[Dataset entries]
import Mathlib
import Summits.NavierStokesRegularity.NavierStokesRegularity.Theorems.EulerZoomLiouvillePowerGaugeEulerLiouvilleMirrorMomentEndgame
import Summits.NavierStokesRegularity.NavierStokesRegularity.Theorems.EulerZoomLiouvillePowerGaugeEulerLiouvilleMirrorMomentBlobPersistence
import Summits.NavierStokesRegularity.NavierStokesRegularity.Theorems.EulerZoomLiouvillePowerGaugeEulerLiouvilleCasimirFloor
import Summits.NavierStokesRegularity.NavierStokesRegularity.Theorems.EulerZoomLiouvillePowerGaugeEulerLiouvilleMirrorMomentLedgerBound
import HarnessLib

/-!
# Crux `EulerZoomLiouville.PowerGaugeEulerLiouville` (stmt-NavierStokesRegularity-19832), line `mirror-moment`:
# THE MIRROR-OUTGOING STRATUM MODULO THE LEVER M1 — member-level assembly M2 ∘ M3 ∘ M4 by name, M1 as the one hypothesis

Route №10 `EulerZoomLiouville` (NavierStokesRegularity), crux E.  Line `mirror-moment` (ideator ns-idea-11 g3;
`Cruxes/PowerGaugeEulerLiouville/Lines/mirror_moment.lean`).  Three of its four provable stubs are tree theorems —
M2 `MirrorMoment.blobsPersist_of_mirrorOutgoingWith` (`…MirrorMomentBlobPersistence`, ns-ezl-w3: ledger blobs persist backward),
M3 `CasimirFloor.casimirFloor` (`…CasimirFloor`, ns-cas-k2: the Casimir enstrophy floor, statement shared verbatim with LINE A),
M4 `MirrorMoment.mirrorEndgame` (`…MirrorMomentEndgame`, this seat: floor + moment + blobs + `E`-gauge ⇒ irrotational past ⇒ trivial) —
and the lever M1 `stub_momentMonotone` (the axial ledger moment is non-decreasing; owner ns-sfl-p1 g3, slice-side sign lemma
`MirrorMoment.integral_axialFlux_nonneg` landed) is the one open brick.  This file composes the three landed stubs so that the STRATUM
STATEMENT of the line is available the hour M1 lands, with M1's registered signature (`Sig.stub_momentMonotone`, δ-unfolded) as its ONLY
hypothesis:

* `mirrorOutgoing_ae_eq_zero_of_momentMonotone` — `Sig.stub_momentMonotone → (∀ ρ, 0 < ρ → ρ ≤ 1/2 → ∀ u p H c, InClass ρ u p H c →
  IsMirrorOutgoing ρ u p → u =ᵐ 0)` with every line `def` (`InClass`, `IsMirrorOutgoing`, `IsMirrorOutgoingWith`, `MomentMonotone`,
  `axialMoment`, `axisLedger`, `reflZ`, `VanishesAE`) unfolded verbatim: in the window, classical mirror-outgoing swirl-free members of the
  ρ-class with radial spreading exponent `β < 1/(2−ρ)` are trivial, GIVEN M1.  One-name target for the lead's `stub_mirrorOutgoing` once
  M1 is a theorem `T`: `mirrorOutgoing_ae_eq_zero_of_momentMonotone T`.

WHAT THIS IS NOT: not NS, not the crux, and CONDITIONAL on M1 (a hypothesis, not a named fact) — bookkeeping `--supports` stmt-19832 for a
stratum of a hypothetical Euler zoom-limit class; no summit statement is proved here.
[cite: ChoiJeong2025, Lemma 3.3; CaffarelliKohnNirenberg1982, §2]
-/

noncomputable section

-- flat `Theorems/<Route><Decl>…` files of one crux share the namespace of the crux (tree convention)
set_option linter.dupNamespace false

open MeasureTheory Set Filter Topology Metric Function
open scoped NNReal ENNReal

namespace Summit.NavierStokesRegularity.NavierStokesRegularity.Theorems.PowerGaugeEulerLiouville.MirrorMoment

open Literature.Analysis Literature.Analysis.FluidPDE
open Summit.NavierStokesRegularity.NavierStokesRegularity.Theorems.PowerGaugeEulerLiouville.CasimirFloor (casimirFloor)

open scoped Real

/-- **The mirror-outgoing stratum is empty, GIVEN the lever M1** (`Sig.stub_momentMonotone → Sig.stub_mirrorOutgoing`-shape, all line
`def`s unfolded): M2 `blobsPersist_of_mirrorOutgoingWith` ∘ M3 `CasimirFloor.casimirFloor` ∘ M4 `mirrorEndgame` by name.
[cite: ChoiJeong2025, Lemma 3.3; CaffarelliKohnNirenberg1982, §2] -/
theorem mirrorOutgoing_ae_eq_zero_of_momentMonotone
    (hM1 : ∀ (u : ℝ → EuclideanSpace ℝ (Fin 3) → EuclideanSpace ℝ (Fin 3)) (p : ℝ → EuclideanSpace ℝ (Fin 3) → ℝ) (R₀ β : ℝ),
      (IsClassicalEulerSolutionOn (Set.Iio 0) 0 u p ∧
        (∀ τ : ℝ, τ < 0 → IsAxisymmetric (u τ) ∧ HasNoSwirl (u τ)) ∧
        (∀ τ : ℝ, τ < 0 → ∀ x : EuclideanSpace ℝ (Fin 3),
          u τ (x - (2 * x 2) • (eZ : EuclideanSpace ℝ (Fin 3))) = u τ x - (2 * u τ x 2) • (eZ : EuclideanSpace ℝ (Fin 3))) ∧
        (∀ τ : ℝ, τ < 0 → ∀ x : EuclideanSpace ℝ (Fin 3), 0 ≤ x 2 * swirl (curl (u τ)) x) ∧
        0 ≤ R₀ ∧ 0 ≤ β ∧
        (∀ τ : ℝ, τ < 0 → ∀ x : EuclideanSpace ℝ (Fin 3), R₀ * (1 + -τ) ^ β < cylRadius x → curl (u τ) x = 0) ∧
        (∀ τ : ℝ, τ < 0 →
          Integrable (fun x : EuclideanSpace ℝ (Fin 3) => (1 + ‖x‖) * ‖u τ x‖ ^ 2) ∧
            Integrable (fun x : EuclideanSpace ℝ (Fin 3) => (1 + ‖x‖) * (‖curl (u τ) x‖ / cylRadius x))) ∧
        (∀ T T' : ℝ, T ≤ T' → T' < 0 → ∃ B : ℝ, ∀ τ ∈ Set.Icc T T', ∀ x : EuclideanSpace ℝ (Fin 3), ‖u τ x‖ ≤ B)) →
      ∀ τ₁ τ₂ : ℝ, τ₁ ≤ τ₂ → τ₂ < 0 →
        ∫ x, |x 2| * (‖curl (u τ₁) x‖ / cylRadius x) ≤ ∫ x, |x 2| * (‖curl (u τ₂) x‖ / cylRadius x)) :
    ∀ ρ : ℝ, 0 < ρ → ρ ≤ 1 / 2 →
      ∀ (u : ℝ → EuclideanSpace ℝ (Fin 3) → EuclideanSpace ℝ (Fin 3)) (p : ℝ → EuclideanSpace ℝ (Fin 3) → ℝ)
        (H : ℝ → EuclideanSpace ℝ (Fin 3) → EuclideanSpace ℝ (Fin 3) →L[ℝ] EuclideanSpace ℝ (Fin 3)) (c : ℝ≥0),
        (IsSuitableWeakSolutionOn (slab (EuclideanSpace ℝ (Fin 3)) (Set.Iio 0) isOpen_Iio) 0 0 u p ∧
            HasWeakSpatialGradientOn (slab (EuclideanSpace ℝ (Fin 3)) (Set.Iio 0) isOpen_Iio) u H ∧
            (∀ a : ℝ, 0 < a →
              ENNReal.ofReal (a ^ (2 * ρ)) * cknA a (0 : ℝ × EuclideanSpace ℝ (Fin 3)) u +
                    ENNReal.ofReal (a ^ ρ) * cknE a (0 : ℝ × EuclideanSpace ℝ (Fin 3)) H +
                  ENNReal.ofReal (a ^ (2 * ρ)) * cknD a (0 : ℝ × EuclideanSpace ℝ (Fin 3)) p ≤ (c : ℝ≥0∞))) →
          (∃ R₀ β : ℝ, β < 1 / (2 - ρ) ∧
              (IsClassicalEulerSolutionOn (Set.Iio 0) 0 u p ∧
                (∀ τ : ℝ, τ < 0 → IsAxisymmetric (u τ) ∧ HasNoSwirl (u τ)) ∧
                (∀ τ : ℝ, τ < 0 → ∀ x : EuclideanSpace ℝ (Fin 3),
                  u τ (x - (2 * x 2) • (eZ : EuclideanSpace ℝ (Fin 3))) =
                    u τ x - (2 * u τ x 2) • (eZ : EuclideanSpace ℝ (Fin 3))) ∧
                (∀ τ : ℝ, τ < 0 → ∀ x : EuclideanSpace ℝ (Fin 3), 0 ≤ x 2 * swirl (curl (u τ)) x) ∧
                0 ≤ R₀ ∧ 0 ≤ β ∧
                (∀ τ : ℝ, τ < 0 → ∀ x : EuclideanSpace ℝ (Fin 3), R₀ * (1 + -τ) ^ β < cylRadius x → curl (u τ) x = 0) ∧
                (∀ τ : ℝ, τ < 0 →
                  Integrable (fun x : EuclideanSpace ℝ (Fin 3) => (1 + ‖x‖) * ‖u τ x‖ ^ 2) ∧
                    Integrable (fun x : EuclideanSpace ℝ (Fin 3) => (1 + ‖x‖) * (‖curl (u τ) x‖ / cylRadius x))) ∧
                (∀ T T' : ℝ, T ≤ T' → T' < 0 →
                  ∃ B : ℝ, ∀ τ ∈ Set.Icc T T', ∀ x : EuclideanSpace ℝ (Fin 3), ‖u τ x‖ ≤ B))) →
            Function.uncurry u =ᵐ[volume.restrict (Set.Iio (0 : ℝ) ×ˢ (Set.univ : Set (EuclideanSpace ℝ (Fin 3))))] 0 := by
  intro ρ hρ hρ2 u p H c hcls hS
  obtain ⟨R₀, β, hβ, hW⟩ := hS
  exact mirrorEndgame casimirFloor ρ hρ hρ2 u p H c hcls R₀ β hβ hW (hM1 u p R₀ β hW)
    (blobsPersist_of_mirrorOutgoingWith u p R₀ β hW)

/-! ### Appended 2026-08-28 ~11:10Z: M1 has landed (`…MirrorMomentLedgerBound`, ns-sfl-p1 g3), so the stratum is UNCONDITIONAL -/

/-- **THE MIRROR-OUTGOING STRATUM IS EMPTY** (unconditional; the skeleton's binder shape `InClass ρ u p H c → IsMirrorOutgoing ρ u p →
VanishesAE u` for `0 < ρ ≤ 1/2`, every line `def` δ-unfolded): in the window, a member of Seregin's power-gauged ancient Euler class that is
classical, axisymmetric swirl-free, mirror-equivariant and outgoing, with vorticity inside the radially spreading cylinder
`r ≤ R₀(1+|τ|)^β`, `β < 1/(2−ρ)`, finite weighted energy / ledger moments per slice and slab-bounded velocity, vanishes a.e.  Assembly by
name: M1 `momentMonotone_of_mirrorOutgoingWith` (ns-sfl-p1) ∘ M2 `blobsPersist_of_mirrorOutgoingWith` (ns-ezl-w3) ∘ M3 `CasimirFloor.casimirFloor`
(ns-cas-k2) ∘ M4 `mirrorEndgame` (this seat).  One-name filler for the lead's `stub_mirrorOutgoing`.
[cite: ChoiJeong2025, Lemma 3.3; CaffarelliKohnNirenberg1982, §2] -/
theorem mirrorOutgoing_ae_eq_zero :
    ∀ ρ : ℝ, 0 < ρ → ρ ≤ 1 / 2 →
      ∀ (u : ℝ → EuclideanSpace ℝ (Fin 3) → EuclideanSpace ℝ (Fin 3)) (p : ℝ → EuclideanSpace ℝ (Fin 3) → ℝ)
        (H : ℝ → EuclideanSpace ℝ (Fin 3) → EuclideanSpace ℝ (Fin 3) →L[ℝ] EuclideanSpace ℝ (Fin 3)) (c : ℝ≥0),
        (IsSuitableWeakSolutionOn (slab (EuclideanSpace ℝ (Fin 3)) (Set.Iio 0) isOpen_Iio) 0 0 u p ∧
            HasWeakSpatialGradientOn (slab (EuclideanSpace ℝ (Fin 3)) (Set.Iio 0) isOpen_Iio) u H ∧
            (∀ a : ℝ, 0 < a →
              ENNReal.ofReal (a ^ (2 * ρ)) * cknA a (0 : ℝ × EuclideanSpace ℝ (Fin 3)) u +
                    ENNReal.ofReal (a ^ ρ) * cknE a (0 : ℝ × EuclideanSpace ℝ (Fin 3)) H +
                  ENNReal.ofReal (a ^ (2 * ρ)) * cknD a (0 : ℝ × EuclideanSpace ℝ (Fin 3)) p ≤ (c : ℝ≥0∞))) →
          (∃ R₀ β : ℝ, β < 1 / (2 - ρ) ∧
              (IsClassicalEulerSolutionOn (Set.Iio 0) 0 u p ∧
                (∀ τ : ℝ, τ < 0 → IsAxisymmetric (u τ) ∧ HasNoSwirl (u τ)) ∧
                (∀ τ : ℝ, τ < 0 → ∀ x : EuclideanSpace ℝ (Fin 3),
                  u τ (x - (2 * x 2) • (eZ : EuclideanSpace ℝ (Fin 3))) =
                    u τ x - (2 * u τ x 2) • (eZ : EuclideanSpace ℝ (Fin 3))) ∧
                (∀ τ : ℝ, τ < 0 → ∀ x : EuclideanSpace ℝ (Fin 3), 0 ≤ x 2 * swirl (curl (u τ)) x) ∧
                0 ≤ R₀ ∧ 0 ≤ β ∧
                (∀ τ : ℝ, τ < 0 → ∀ x : EuclideanSpace ℝ (Fin 3), R₀ * (1 + -τ) ^ β < cylRadius x → curl (u τ) x = 0) ∧
                (∀ τ : ℝ, τ < 0 →
                  Integrable (fun x : EuclideanSpace ℝ (Fin 3) => (1 + ‖x‖) * ‖u τ x‖ ^ 2) ∧
                    Integrable (fun x : EuclideanSpace ℝ (Fin 3) => (1 + ‖x‖) * (‖curl (u τ) x‖ / cylRadius x))) ∧
                (∀ T T' : ℝ, T ≤ T' → T' < 0 →
                  ∃ B : ℝ, ∀ τ ∈ Set.Icc T T', ∀ x : EuclideanSpace ℝ (Fin 3), ‖u τ x‖ ≤ B))) →
            Function.uncurry u =ᵐ[volume.restrict (Set.Iio (0 : ℝ) ×ˢ (Set.univ : Set (EuclideanSpace ℝ (Fin 3))))] 0 :=
  mirrorOutgoing_ae_eq_zero_of_momentMonotone momentMonotone_of_mirrorOutgoingWith

end Summit.NavierStokesRegularity.NavierStokesRegularity.Theorems.PowerGaugeEulerLiouville.MirrorMoment

end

EXERCISE REQUIREMENTS:
Pull every line containing the word "verbatim" out of the entries above.

ANSWER BELOW:
M3 `CasimirFloor.casimirFloor` (`…CasimirFloor`, ns-cas-k2: the Casimir enstrophy floor, statement shared verbatim with LINE A),
  `axialMoment`, `axisLedger`, `reflZ`, `VanishesAE`) unfolded verbatim: in the window, classical mirror-outgoing swirl-free members of the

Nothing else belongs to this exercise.